Près de huit Français sur dix (77%) pensent que la démocratie fonctionne de moins en moins bien (sondage Ipsos-Sopra Steria). Face à ce constat – pas nouveau – la France a adhéré en 2014 à l’Open Government Partnership (OGP), un partenariat international initié par Barack Obama dès 2009, qui encourage le monde à la transparence, à l’ouverture des données publiques et à la lutte contre la corruption grâce au numérique.
L’Open Government Partnership
L’OGP siège à Washington, il est dirigé par un comité directeur de 22 membres, 11 issus de gouvernements, et 11 d’organisations de la société civile. Depuis 2011, 2 500 engagements ont déjà été pris. Le financement de ce partenariat international repose sur des contributions des pays membres, mais aussi sur les apports de fondations privées : Ford Foundation, Hewlett Foundation, ou encore Omidyar Network. La France était le 64eme pays à s’engager à l’OGP qui en compte aujourd’hui 70, et depuis la rentrée, elle en assure la présidence. Chaque pays membre du partenariat doit produire un plan d’action national, et des engagements autour de 3 priorités : l’environnement, la lutte contre la corruption, et la construction de biens communs. Pour assurer le succès de l’initiative, une vingtaine d’organisations de la société civile ont rédigé un guide de l’open gouvernement.
L’ouverture des données en France
Le principe des données ouvertes existe depuis longtemps en France, il est d’ailleurs inscrit dans l’article 6 de la Déclaration des droits de l’homme, qui précise que toute personne peut contribuer à la rédaction de la loi. Mais face à la défiance croissante des citoyens envers les Etats et les institutions politiques, la France, dans le cadre de l’OGP, a mis en en place des moyens pour renouer un dialogue avec eux.
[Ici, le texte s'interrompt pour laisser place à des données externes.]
import Literature.Geometry.Symplectic.OrigamiMoserLinear
import Literature.Geometry.Symplectic.OrigamiFoldFirstOrderCalculus
import HarnessLib

/-!
# The origami Moser argument, III: the simple zero of the Pfaffian along the fold

Third file of the proof of the named fact `Literature.Geometry.Symplectic.exists_origamiCollarNormalForm`
(Cannas da Silva–Guillemin–Woodward 2000, Thm. 1).  For the segment `ω_s = (1-s) c^*ω + s ω₁`
between the collar form and the model form on `N × ℝ` the Moser vector `ι(X_s) ω_s = -μ` is
smooth across the zero section only if `Pf(ω_s)` has a SIMPLE zero there for every
`s ∈ [0, 1]` — the role of the orientation convention of Def. 2.2 of Cannas da Silva–Guillemin–
Pires (first-order coefficient `B₁(X) > 0`, `OrigamiFoldFirstOrder(Sign).lean`).  This file reads
the `t`-derivative of the Pfaffian `pfF` (`OrigamiMoserLinear.lean`) along a curve of `2`-forms
on `ℝ³ × ℝ` through a form whose kernel contains `(0, 1)` and `(v, 0)`:

* `pfCoeff β₀ v` — the coefficient `-(det L)⁻¹ β₀(T e₀, T e₁)` of an adapted frame `T` of
  `OrigamiFoldFirstOrder.lean` (`exists_adaptedFrame`), non-zero when `β₀ ≠ 0`
  (`pfCoeff_ne_zero`);
* **`hasDerivAt_pfF_comp`** — if `C` is a curve of `2`-forms with `C 0 = β₀` as above and
  derivative `C'` at `0`, then `d/dt|₀ pfF (C t) = pfCoeff β₀ v · C' ((0,1), (v,0))`
  (`hasDerivAt_pfaffCombination`: five of the six frame coefficients vanish at `t = 0`);
* `deriv_pfF_segment_ne_zero` — for two such curves `C₀, C₁` with `C₀ 0 = C₁ 0` and
  `C₀' ((0,1),(v,0))`, `C₁' ((0,1),(v,0))` both positive, the segment `(1-s) C₀ + s C₁` has
  `d/dt|₀ pfF ≠ 0` for every `s ∈ [0, 1]`.

Everything here is proved; no facts.

## References

* A. Cannas da Silva, V. Guillemin, C. Woodward, *On the unfolding of folded symplectic
  structures*, Math. Res. Lett. 7 (2000), proof of Thm. 1. [CannasGuilleminWoodward2000]
* A. Cannas da Silva, V. Guillemin, A. R. Pires, *Symplectic Origami*, IMRN 2011 =
  arXiv:0909.4065, Def. 2.2 and proof of Prop. 2.8. [CannasdasilvaGuilleminPires2010]
-/

noncomputable section

open scoped Topology
open Set Function

namespace Literature.Geometry.Symplectic

namespace OrigamiMoser

local notation "E3" => EuclideanSpace ℝ (Fin 3)
local notation "E4" => EuclideanSpace ℝ (Fin 4)
local notation "F4" => EuclideanSpace ℝ (Fin 3) × ℝ

/-! ### The adapted frame and the first-order coefficient -/

/-- A chosen frame of `ℝ³ × ℝ` adapted to `v ≠ 0`: `T e₂ = (v, 0)`, `T e₃ = (0, 1)`,
`T e₀, T e₁` horizontal (from `exists_adaptedFrame`; the identity frame read through `appendIso`
if `v = 0`, a junk value). [folklore] -/
def adaptedFrame (v : E3) : E4 →L[ℝ] F4 :=
  if hv : v ≠ 0 then Classical.choose (exists_adaptedFrame v hv) else (appendIso.symm : E4 →L[ℝ] F4)

/-- The properties of the adapted frame. [folklore] -/
theorem adaptedFrame_spec {v : E3} (hv : v ≠ 0) :
    Function.Bijective (adaptedFrame v) ∧ ((adaptedFrame v) (stdVec 0)).2 = 0 ∧
      ((adaptedFrame v) (stdVec 1)).2 = 0 ∧ (adaptedFrame v) (stdVec 2) = (v, 0) ∧
        (adaptedFrame v) (stdVec 3) = (0, 1) := by
  rw [adaptedFrame, dif_pos hv]
  exact Classical.choose_spec (exists_adaptedFrame v hv)

/-- The adapted frame as an endomorphism of `ℝ³ × ℝ` (through `appendIso`). [folklore] -/
def adaptedEndo (v : E3) : F4 →L[ℝ] F4 := (adaptedFrame v).comp (appendIso : F4 →L[ℝ] E4)

/-- The determinant of the adapted endomorphism is non-zero. [folklore] -/
theorem det_adaptedEndo_ne_zero {v : E3} (hv : v ≠ 0) :
    LinearMap.det (adaptedEndo v : F4 →ₗ[ℝ] F4) ≠ 0 := by
  have hbij : Function.Bijective (adaptedEndo v : F4 →ₗ[ℝ] F4) :=
    (adaptedFrame_spec hv).1.comp appendIso.bijective
  have h : (adaptedEndo v : F4 →ₗ[ℝ] F4) =
      (LinearEquiv.ofBijective (adaptedEndo v : F4 →ₗ[ℝ] F4) hbij : F4 →ₗ[ℝ] F4) := rfl
  rw [h]
  exact (LinearEquiv.isUnit_det' _).ne_zero

/-- **The Pfaffian in the adapted frame**: `pfF β = (det L)⁻¹ · (Pfaffian combination of the
values of `β` on the frame `T e_k`)`. [folklore] -/
theorem pfF_eq_frame (β : F4 [⋀^Fin 2]→L[ℝ] ℝ) {v : E3} (hv : v ≠ 0) :
    pfF β = (LinearMap.det (adaptedEndo v : F4 →ₗ[ℝ] F4))⁻¹ *
      (β ![adaptedFrame v (stdVec 0), adaptedFrame v (stdVec 1)] *
          β ![adaptedFrame v (stdVec 2), adaptedFrame v (stdVec 3)] -
        β ![adaptedFrame v (stdVec 0), adaptedFrame v (stdVec 2)] *
          β ![adaptedFrame v (stdVec 1), adaptedFrame v (stdVec 3)] +
        β ![adaptedFrame v (stdVec 0), adaptedFrame v (stdVec 3)] *
          β ![adaptedFrame v (stdVec 1), adaptedFrame v (stdVec 2)]) := by
  have h1 := pfF_compContinuousLinearMap β (adaptedEndo v)
  have h2 : pfF (β.compContinuousLinearMap (adaptedEndo v)) =
      pfaffian (β.compContinuousLinearMap (adaptedFrame v)) := by
    have h : toE4₂ (β.compContinuousLinearMap (adaptedEndo v)) =
        β.compContinuousLinearMap (adaptedFrame v) := by
      ext x
      simp only [toE4₂, ContinuousAlternatingMap.compContinuousLinearMap_apply, adaptedEndo]
      congr 1
      funext i
      simp
    rw [pfF, h]
  rw [h2, pfaffian_compContinuousLinearMap_eq] at h1
  rw [eq_inv_mul_iff_mul_eq₀ (det_adaptedEndo_ne_zero hv)]
  exact h1.symm

/-- **The first-order coefficient** `-(det L)⁻¹ β₀(T e₀, T e₁)` of a `2`-form `β₀` at a
non-zero horizontal vector `v`. [folklore] -/
def pfCoeff (β₀ : F4 [⋀^Fin 2]→L[ℝ] ℝ) (v : E3) : ℝ :=
  -((LinearMap.det (adaptedEndo v : F4 →ₗ[ℝ] F4))⁻¹ *
    β₀ ![adaptedFrame v (stdVec 0), adaptedFrame v (stdVec 1)])

/-- A `2`-form on `ℝ⁴` vanishing on the six pairs of standard vectors is zero. [folklore] -/
theorem alt_two_eq_zero_of_stdVec {α : E4 [⋀^Fin 2]→L[ℝ] ℝ}
    (h01 : α ![stdVec 0, stdVec 1] = 0) (h02 : α ![stdVec 0, stdVec 2] = 0)
    (h03 : α ![stdVec 0, stdVec 3] = 0) (h12 : α ![stdVec 1, stdVec 2] = 0)
    (h13 : α ![stdVec 1, stdVec 3] = 0) (h23 : α ![stdVec 2, stdVec 3] = 0) : α = 0 := by
  ext u
  have hu : u = ![u 0, u 1] := by
    funext i; fin_cases i <;> rfl
  rw [hu, alt_two_apply_eq, h01, h02, h03, h12, h13, h23]
  simp

/-- **The first-order coefficient does not vanish** when `β₀ ≠ 0` has `(0,1)` and `(v,0)` in
its kernel. [folklore] -/
theorem pfCoeff_ne_zero {β₀ : F4 [⋀^Fin 2]→L[ℝ] ℝ} {v : E3} (hv : v ≠ 0)
    (hk1 : ∀ w, β₀ ![vVec, w] = 0) (hk2 : ∀ w, β₀ ![((v, 0) : F4), w] = 0) (hne : β₀ ≠ 0) :
    pfCoeff β₀ v ≠ 0 := by
  obtain ⟨hbij, h0, h1, h2, h3⟩ := adaptedFrame_spec hv
  set T := adaptedFrame v with hT
  intro hc
  have h01 : β₀ ![T (stdVec 0), T (stdVec 1)] = 0 := by
    have hd := det_adaptedEndo_ne_zero hv
    rw [pfCoeff, neg_eq_zero, mul_eq_zero] at hc
    rcases hc with hc | hc
    · exact absurd hc (inv_ne_zero hd)
    · exact hc
  -- all six frame entries vanish
  have hk1' : ∀ w, β₀ ![w, vVec] = 0 := fun w => by rw [Kaehler.cam₂_swap, hk1, neg_zero]
  have hk2' : ∀ w, β₀ ![w, ((v, 0) : F4)] = 0 := fun w => by rw [Kaehler.cam₂_swap, hk2, neg_zero]
  have hTval : ∀ i j : Fin 4,
      β₀.compContinuousLinearMap T ![stdVec i, stdVec j] = β₀ ![T (stdVec i), T (stdVec j)] := by
    intro i j
    rw [ContinuousAlternatingMap.compContinuousLinearMap_apply]
    congr 1
    funext k; fin_cases k <;> rfl
  have hzero : β₀.compContinuousLinearMap T = 0 := by
    apply alt_two_eq_zero_of_stdVec <;> rw [hTval]
    · exact h01
    · rw [h2]; exact hk2' _
    · rw [h3]; exact hk1' _
    · rw [h2]; exact hk2' _
    · rw [h3]; exact hk1' _
    · rw [h2, h3]; exact hk2 _
  apply hne
  ext u
  obtain ⟨a, ha⟩ := hbij.2 (u 0)
  obtain ⟨b, hb⟩ := hbij.2 (u 1)
  have hu : u = (T : E4 → F4) ∘ ![a, b] := by
    funext k; fin_cases k
    · exact ha.symm
    · exact hb.symm
  rw [hu, ← ContinuousAlternatingMap.compContinuousLinearMap_apply, hzero]
  rfl

/-- **The derivative of the Pfaffian along a curve of `2`-forms through a rank-two form**: if
`C 0` kills `(0,1)` and `(v,0)` (`v ≠ 0`) and `C` has derivative `C'` at `0`, then
`d/dt|₀ pfF (C t) = pfCoeff (C 0) v · C'((0,1),(v,0))` — in the adapted frame five of the six
Pfaffian coefficients vanish at `t = 0`. [cite: CannasGuilleminWoodward2000, proof of Thm. 1] -/
theorem hasDerivAt_pfF_comp {C : ℝ → F4 [⋀^Fin 2]→L[ℝ] ℝ} {C' : F4 [⋀^Fin 2]→L[ℝ] ℝ}
    (hC : HasDerivAt C C' 0) {v : E3} (hv : v ≠ 0)
    (hk1 : ∀ w, C 0 ![vVec, w] = 0) (hk2 : ∀ w, C 0 ![((v, 0) : F4), w] = 0) :
    HasDerivAt (fun t => pfF (C t)) (pfCoeff (C 0) v * C' ![vVec, ((v, 0) : F4)]) 0 := by
  obtain ⟨hbij, h0, h1, h2, h3⟩ := adaptedFrame_spec hv
  set T := adaptedFrame v with hT
  set d := LinearMap.det (adaptedEndo v : F4 →ₗ[ℝ] F4) with hd
  -- the frame coefficients and their derivatives
  have ha : ∀ i j : Fin 4, HasDerivAt (fun t => C t ![T (stdVec i), T (stdVec j)])
      (C' ![T (stdVec i), T (stdVec j)]) 0 := fun i j =>
    (ContinuousAlternatingMap.apply ℝ F4 ℝ ![T (stdVec i), T (stdVec j)]).hasFDerivAt.comp_hasDerivAt 0 hC
  have hk1' : ∀ w, C 0 ![w, vVec] = 0 := fun w => by rw [Kaehler.cam₂_swap, hk1, neg_zero]
  have hk2' : ∀ w, C 0 ![w, ((v, 0) : F4)] = 0 := fun w => by rw [Kaehler.cam₂_swap, hk2, neg_zero]
  have z02 : C 0 ![T (stdVec 0), T (stdVec 2)] = 0 := by simp only [h2]; exact hk2' _
  have z12 : C 0 ![T (stdVec 1), T (stdVec 2)] = 0 := by simp only [h2]; exact hk2' _
  have z03 : C 0 ![T (stdVec 0), T (stdVec 3)] = 0 := by simp only [h3]; exact hk1' _
  have z13 : C 0 ![T (stdVec 1), T (stdVec 3)] = 0 := by simp only [h3]; exact hk1' _
  have z23 : C 0 ![T (stdVec 2), T (stdVec 3)] = 0 := by simp only [h2, h3]; exact hk2 _
  have hP := hasDerivAt_pfaffCombination (ha 0 1) (ha 0 2) (ha 0 3) (ha 1 2) (ha 1 3) (ha 2 3)
    z02 z12 z03 z13 z23
  -- `pfF (C t) = d⁻¹ · P t`
  have heq : (fun t => pfF (C t)) = fun t => d⁻¹ *
      (C t ![T (stdVec 0), T (stdVec 1)] * C t ![T (stdVec 2), T (stdVec 3)] -
        C t ![T (stdVec 0), T (stdVec 2)] * C t ![T (stdVec 1), T (stdVec 3)] +
        C t ![T (stdVec 0), T (stdVec 3)] * C t ![T (stdVec 1), T (stdVec 2)]) := by
    funext t
    exact pfF_eq_frame (C t) hv
  rw [heq]
  refine (hP.const_mul d⁻¹).congr_deriv ?_
  have hd' : C' ![T (stdVec 2), T (stdVec 3)] = -C' ![vVec, ((v, 0) : F4)] := by
    simp only [h2, h3]
    exact Kaehler.cam₂_swap C' _ _
  rw [hd', pfCoeff]
  ring

/-- **Along the Moser segment the Pfaffian keeps a simple zero.** For two curves `C₀, C₁` of
`2`-forms with the same rank-two value at `0` (kernel spanned by `(0,1)`, `(v,0)`) and with
first-order coefficients `C₀'((0,1),(v,0))`, `C₁'((0,1),(v,0))` both positive, every form of the
segment `C₀ + s (C₁ - C₀)`, `s ∈ [0, 1]`, has `d/dt|₀ pfF ≠ 0`.
[cite: CannasGuilleminWoodward2000, proof of Thm. 1] -/
theorem deriv_pfF_segment_ne_zero {C₀ C₁ : ℝ → F4 [⋀^Fin 2]→L[ℝ] ℝ}
    {C₀' C₁' : F4 [⋀^Fin 2]→L[ℝ] ℝ} (hC₀ : HasDerivAt C₀ C₀' 0) (hC₁ : HasDerivAt C₁ C₁' 0)
    (h01 : C₁ 0 = C₀ 0) {v : E3} (hv : v ≠ 0)
    (hk1 : ∀ w, C₀ 0 ![vVec, w] = 0) (hk2 : ∀ w, C₀ 0 ![((v, 0) : F4), w] = 0) (hne : C₀ 0 ≠ 0)
    (hpos₀ : 0 < C₀' ![vVec, ((v, 0) : F4)]) (hpos₁ : 0 < C₁' ![vVec, ((v, 0) : F4)])
    {s : ℝ} (hs : s ∈ Icc (0 : ℝ) 1) :
    deriv (fun t => pfF (C₀ t + s • (C₁ t - C₀ t))) 0 ≠ 0 := by
  have hC : HasDerivAt (fun t => C₀ t + s • (C₁ t - C₀ t)) (C₀' + s • (C₁' - C₀')) 0 :=
    hC₀.add ((hC₁.sub hC₀).const_smul s)
  have h0 : C₀ 0 + s • (C₁ 0 - C₀ 0) = C₀ 0 := by rw [h01, sub_self, smul_zero, add_zero]
  have hk1s : ∀ w, (C₀ 0 + s • (C₁ 0 - C₀ 0)) ![vVec, w] = 0 := by rw [h0]; exact hk1
  have hk2s : ∀ w, (C₀ 0 + s • (C₁ 0 - C₀ 0)) ![((v, 0) : F4), w] = 0 := by rw [h0]; exact hk2
  have hD := hasDerivAt_pfF_comp hC hv hk1s hk2s
  rw [hD.deriv, h0]
  refine mul_ne_zero (pfCoeff_ne_zero hv hk1 hk2 hne) ?_
  have hval : (C₀' + s • (C₁' - C₀')) ![vVec, ((v, 0) : F4)] =
      (1 - s) * C₀' ![vVec, ((v, 0) : F4)] + s * C₁' ![vVec, ((v, 0) : F4)] := by
    simp only [ContinuousAlternatingMap.add_apply, ContinuousAlternatingMap.smul_apply,
      ContinuousAlternatingMap.sub_apply, smul_eq_mul]
    ring
  rw [hval]
  apply ne_of_gt
  rcases eq_or_lt_of_le hs.2 with h | h
  · subst h
    simpa using hpos₁
  · have h1 : 0 < (1 - s) * C₀' ![vVec, ((v, 0) : F4)] := mul_pos (by linarith) hpos₀
    have h2 : 0 ≤ s * C₁' ![vVec, ((v, 0) : F4)] := mul_nonneg hs.1 hpos₁.le
    linarith

end OrigamiMoser

end Literature.Geometry.Symplectic

end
Il s’agit, grâce au numérique, d’améliorer la participation citoyenne à l’élaboration des politiques publiques, et d’obliger les acteurs publics à rendre des comptes. Pour ce faire, les gouvernements et collectivités territoriales s’engagent à donner libre accès, en ligne, à des documents et données officielles (qui ne relèvent pas de problématiques de confidentialité). C’est ce que l’on appelle l’ouverture des données ou Gouvernement Ouvert. C’est la mission d’Etalab, mission gouvernementale, chargée de la politique d’ouverture et de partage des données publiques du gouvernement français. Sa plateforme data.gouv.fr met en ligne plus de 13.000 informations publiques gratuites et réutilisables.
Le 4eme sommet mondial de l’OGP controversé
Du 7 au 9 Décembre dernier, se tenait à Paris le 4e sommet mondial de l’Open Government Partnership, au cours duquel des représentants de 70 États ont échangé avec la société civile. Le but de ces échanges était de partager les expériences, bonnes pratiques et progrès en matière de Gouvernement Ouvert. La France souhaitait profiter de ce sommet pour convaincre une dizaine d’États de rejoindre le mouvement, en particulier des pays francophones et d’Afrique. Elle souhaitait aussi inaugurer sa nouvelle boîte à outils numériques ouverte à tous, qui vise à faciliter le partage de ressources et les collaborations.
Mais 11 associations françaises, parmi lesquelles la Ligue des droits de l’homme, Regards Citoyens ou Anticor, ont cosigné un texte où elles pointent les contradictions du gouvernement français en matière de Gouvernement Ouvert. Pour elles, le gouvernement ne sélectionne que les contributions qui l’arrangent, et reste sourd à l’avis des citoyens dès que les questions soulevées ne lui plaisent pas. C’était le cas notamment il y a un an, lors la consultation nationale sur le projet de loi « République Numérique » pendant laquelle les contributions citoyennes plébiscitaient le recours au logiciel libre dans les administrations. A l’issue de la consultation, le ministère de l’Éducation nationale a finalement signé un partenariat avec la société Microsoft pour équiper les écoles. Ils pointent aussi une régression sur les droits humains et les libertés, avec la création du fichier TES (Titres Electroniques Sécurisés), qui représente pour eux un fichage des citoyens portant atteinte à la vie privée.
Mais Martin Tisné, co-créateur de l’OGP, et aujourd’hui conseiller en investissements de Omidyar Network, reste confiant. Pour lui, la meilleure des garanties contre ce genre de dérives est de fixer des évolutions dans les textes de lois, et ces évolutions sont en cours : en 1994 il existait dans le monde 14 lois sur les droits d’accès à l’information publique, elles s’élèvent aujourd’hui à 113.